/-! ## The chain mode of a fed shell: bounded regrowth and the dip -/

/-- **Bounded regrowth of a fed chain mode.** Along a regular solution of the `ν`-viscous `α_SB` lattice on
`[0,s]` (`ν ≥ 0`), let `[τ,t₁] ⊆ [0,s]` and suppose on `[τ,t₁]`: the feed is bounded,
`Λ_{k-1}x_{k-1}² ≤ φ`, and `x_k, x_{k+1}, s_k ≥ 0`.  Then `x_k(t) ≤ x_k(τ) + φ(t − τ)` on `[τ,t₁]`
(`ẋ_k = Λ_{k-1}x_{k-1}² − Λ_k x_k(x_{k+1} + s_k/5) − ν_k x_k ≤ φ`). [this file] -/
theorem sideBranch_chain_regrowth (hε : 0 < ε₀) (hν : 0 ≤ ν)
    (hder : ∀ (i : Fin 4) (k : ℤ), ∀ t ∈ Icc (0 : ℝ) s, HasDerivWithinAt (X i k)
      (quadTerm ε₀ sideBranchTable X i k t - ν * (1 + ε₀) ^ ((2 : ℝ) * k) * X i k t)
      (Icc (0 : ℝ) s) t)
    (k : ℤ) {τ t₁ φ : ℝ} (hτ : 0 ≤ τ) (ht₁ : t₁ ≤ s)
    (hfeed : ∀ u ∈ Icc τ t₁, (1 + ε₀) ^ ((5 : ℝ) * ((k : ℝ) - 1) / 2) * X 0 (k - 1) u ^ 2 ≤ φ)
    (hxk : ∀ u ∈ Icc τ t₁, 0 ≤ X 0 k u)
    (hx1 : ∀ u ∈ Icc τ t₁, 0 ≤ X 0 (k + 1) u)
    (hsk : ∀ u ∈ Icc τ t₁, 0 ≤ X 1 k u) {t : ℝ} (ht : t ∈ Icc τ t₁) :
    X 0 k t ≤ X 0 k τ + φ * (t - τ) := by
  have hb : (0 : ℝ) < 1 + ε₀ := by linarith
  set Λ : ℝ := (1 + ε₀) ^ ((5 : ℝ) * k / 2) with hΛ
  set c₀ : ℝ := ν * (1 + ε₀) ^ ((2 : ℝ) * k) with hc₀
  have hΛ0 : 0 < Λ := Real.rpow_pos_of_pos hb _
  have hc₀0 : 0 ≤ c₀ := mul_nonneg hν (Real.rpow_nonneg hb.le _)
  have hsub : Icc τ t₁ ⊆ Icc (0 : ℝ) s := Icc_subset_Icc hτ ht₁
  set Φ : ℝ → ℝ := fun u => X 0 k τ + φ * (u - τ) - X 0 k u with hΦ
  have hderΦ : ∀ u ∈ Icc τ t₁, HasDerivWithinAt Φ
      (φ * 1 - (quadTerm ε₀ sideBranchTable X 0 k u - c₀ * X 0 k u)) (Icc τ t₁) u := by
    intro u hu
    have h1 : HasDerivWithinAt (fun u => X 0 k τ + φ * (u - τ)) (φ * 1) (Icc τ t₁) u :=
      (((hasDerivWithinAt_id u (Icc τ t₁)).sub_const τ).const_mul φ).const_add (X 0 k τ)
    exact h1.sub ((hder 0 k u (hsub hu)).mono hsub)
  have hnn : ∀ u ∈ Icc τ t₁, 0 ≤ φ * 1 - (quadTerm ε₀ sideBranchTable X 0 k u - c₀ * X 0 k u) := by
    intro u hu
    rw [sideBranch_quadTerm_zero, ← hΛ]
    have h1 := hfeed u hu
    have h2 : 0 ≤ Λ * (X 0 k u * X 0 (k + 1) u) :=
      mul_nonneg hΛ0.le (mul_nonneg (hxk u hu) (hx1 u hu))
    have h3 : 0 ≤ (1 / 5 : ℝ) * Λ * (X 0 k u * X 1 k u) :=
      mul_nonneg (by positivity) (mul_nonneg (hxk u hu) (hsk u hu))
    have h4 : 0 ≤ c₀ * X 0 k u := mul_nonneg hc₀0 (hxk u hu)
    linarith
  have h := sideBranch_le_of_deriv_nonneg hderΦ hnn ht
  simp only [hΦ, sub_self, mul_zero, add_zero] at h
  linarith

/-- **The chain mode dips (contrapositive of the linger bound).** Along a regular solution of the
`ν`-viscous `α_SB` lattice on `[0,s]` (`ν ≥ 0`), let `[t₀,t₁] ⊆ [0,s]` and suppose on `[t₀,t₁]`:
`s_k ≥ 0` and `0 ≤ z_{k+1} ≤ Z` (`Z > 0`).  If the window is long in the sense
`Z(1 + ν_{k+1}(t₁−t₀)) < (Λ_k/5)(a/(5r₁))²((t₁ − t₀) − (1+log 2)/r₁)`, `r₁ = Λ_kZ/5 + ν_k`, `a ≥ 0`, then
`Λ_k x_k(τ)² < a` at some `τ ∈ [t₀,t₁]` (else p825747 is violated). [this file] -/
theorem sideBranch_chain_dip (hε : 0 < ε₀) (hν : 0 ≤ ν)
    (hder : ∀ (i : Fin 4) (k : ℤ), ∀ t ∈ Icc (0 : ℝ) s, HasDerivWithinAt (X i k)
      (quadTerm ε₀ sideBranchTable X i k t - ν * (1 + ε₀) ^ ((2 : ℝ) * k) * X i k t)
      (Icc (0 : ℝ) s) t)
    (k : ℤ) {t₀ t₁ a Z : ℝ} (ht₀ : 0 ≤ t₀) (ht₀₁ : t₀ ≤ t₁) (ht₁ : t₁ ≤ s) (ha : 0 ≤ a) (hZ : 0 < Z)
    (hsk : ∀ u ∈ Icc t₀ t₁, 0 ≤ X 1 k u)
    (hz0 : ∀ u ∈ Icc t₀ t₁, 0 ≤ X 2 (k + 1) u)
    (hzZ : ∀ u ∈ Icc t₀ t₁, X 2 (k + 1) u ≤ Z)
    (hlong : Z * (1 + ν * (1 + ε₀) ^ ((2 : ℝ) * ((k + 1 : ℤ) : ℝ)) * (t₁ - t₀)) <
      (1 / 5 : ℝ) * (1 + ε₀) ^ ((5 : ℝ) * k / 2) *
        (a / (5 * ((1 / 5 : ℝ) * (1 + ε₀) ^ ((5 : ℝ) * k / 2) * Z + ν * (1 + ε₀) ^ ((2 : ℝ) * k)))) ^ 2 *
        ((t₁ - t₀) - (1 + Real.log 2) /
          ((1 / 5 : ℝ) * (1 + ε₀) ^ ((5 : ℝ) * k / 2) * Z + ν * (1 + ε₀) ^ ((2 : ℝ) * k)))) :
    ∃ τ ∈ Icc t₀ t₁, (1 + ε₀) ^ ((5 : ℝ) * k / 2) * X 0 k τ ^ 2 < a := by
  by_contra hcon
  push Not at hcon
  have h := sideBranch_linger_bound hε hν hder k ht₀ ht₀₁ ht₁ ha hZ hcon hsk hz0 hzZ
  linarith

/-! ## The side mode of a shell: bounded regrowth and the dip -/

/-- **Bounded regrowth of the side mode.** Along a regular solution of the `ν`-viscous `α_SB` lattice on
`[0,s]` (`ν ≥ 0`), let `[τ,t₁] ⊆ [0,s]` and suppose on `[τ,t₁]`: `Λ_k x_k² ≤ a`, `s_k ≥ 0`, `z_{k+1} ≥ 0`.
Then `s_k(t) ≤ s_k(τ) + (a/5)(t − τ)` on `[τ,t₁]` (`ṡ_k = Λ_k(x_k² − s_k z_{k+1})/5 − ν_k s_k ≤ a/5`).
[this file] -/
theorem sideBranch_side_regrowth (hε : 0 < ε₀) (hν : 0 ≤ ν)
    (hder : ∀ (i : Fin 4) (k : ℤ), ∀ t ∈ Icc (0 : ℝ) s, HasDerivWithinAt (X i k)
      (quadTerm ε₀ sideBranchTable X i k t - ν * (1 + ε₀) ^ ((2 : ℝ) * k) * X i k t)
      (Icc (0 : ℝ) s) t)
    (k : ℤ) {τ t₁ a : ℝ} (hτ : 0 ≤ τ) (ht₁ : t₁ ≤ s)
    (hxa : ∀ u ∈ Icc τ t₁, (1 + ε₀) ^ ((5 : ℝ) * k / 2) * X 0 k u ^ 2 ≤ a)
    (hsk : ∀ u ∈ Icc τ t₁, 0 ≤ X 1 k u)
    (hz0 : ∀ u ∈ Icc τ t₁, 0 ≤ X 2 (k + 1) u) {t : ℝ} (ht : t ∈ Icc τ t₁) :
    X 1 k t ≤ X 1 k τ + a / 5 * (t - τ) := by
  have hb : (0 : ℝ) < 1 + ε₀ := by linarith
  set Λ : ℝ := (1 + ε₀) ^ ((5 : ℝ) * k / 2) with hΛ
  set c₀ : ℝ := ν * (1 + ε₀) ^ ((2 : ℝ) * k) with hc₀
  have hΛ0 : 0 < Λ := Real.rpow_pos_of_pos hb _
  have hc₀0 : 0 ≤ c₀ := mul_nonneg hν (Real.rpow_nonneg hb.le _)
  have hsub : Icc τ t₁ ⊆ Icc (0 : ℝ) s := Icc_subset_Icc hτ ht₁
  set Φ : ℝ → ℝ := fun u => X 1 k τ + a / 5 * (u - τ) - X 1 k u with hΦ
  have hderΦ : ∀ u ∈ Icc τ t₁, HasDerivWithinAt Φ
      (a / 5 * 1 - (quadTerm ε₀ sideBranchTable X 1 k u - c₀ * X 1 k u)) (Icc τ t₁) u := by
    intro u hu
    have h1 : HasDerivWithinAt (fun u => X 1 k τ + a / 5 * (u - τ)) (a / 5 * 1) (Icc τ t₁) u :=
      (((hasDerivWithinAt_id u (Icc τ t₁)).sub_const τ).const_mul (a / 5)).const_add (X 1 k τ)
    exact h1.sub ((hder 1 k u (hsub hu)).mono hsub)
  have hnn : ∀ u ∈ Icc τ t₁, 0 ≤ a / 5 * 1 - (quadTerm ε₀ sideBranchTable X 1 k u - c₀ * X 1 k u) := by
    intro u hu
    rw [sideBranch_quadTerm_one, ← hΛ]
    have h1 := hxa u hu
    have h2 : 0 ≤ (1 / 5 : ℝ) * Λ * (X 1 k u * X 2 (k + 1) u) :=
      mul_nonneg (by positivity) (mul_nonneg (hsk u hu) (hz0 u hu))
    have h3 : 0 ≤ c₀ * X 1 k u := mul_nonneg hc₀0 (hsk u hu)
    have h4 : (1 / 5 : ℝ) * Λ * X 0 k u ^ 2 ≤ a / 5 := by
      have : (1 / 5 : ℝ) * Λ * X 0 k u ^ 2 = (1 / 5 : ℝ) * (Λ * X 0 k u ^ 2) := by ring
      rw [this]; linarith
    linarith
  have h := sideBranch_le_of_deriv_nonneg hderΦ hnn ht
  simp only [hΦ, sub_self, mul_zero, add_zero] at h
  linarith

WORK REQUEST |
Beginning with the line that contains "have h1 := hxa u hu", retype every remaining line of the listing exactly, ending with the last one.

YOUR RESPONSE |
    have h1 := hxa u hu
    have h2 : 0 ≤ (1 / 5 : ℝ) * Λ * (X 1 k u * X 2 (k + 1) u) :=
      mul_nonneg (by positivity) (mul_nonneg (hsk u hu) (hz0 u hu))
    have h3 : 0 ≤ c₀ * X 1 k u := mul_nonneg hc₀0 (hsk u hu)
    have h4 : (1 / 5 : ℝ) * Λ * X 0 k u ^ 2 ≤ a / 5 := by
      have : (1 / 5 : ℝ) * Λ * X 0 k u ^ 2 = (1 / 5 : ℝ) * (Λ * X 0 k u ^ 2) := by ring
      rw [this]; linarith
    linarith
  have h := sideBranch_le_of_deriv_nonneg hderΦ hnn ht
  simp only [hΦ, sub_self, mul_zero, add_zero] at h
  linarith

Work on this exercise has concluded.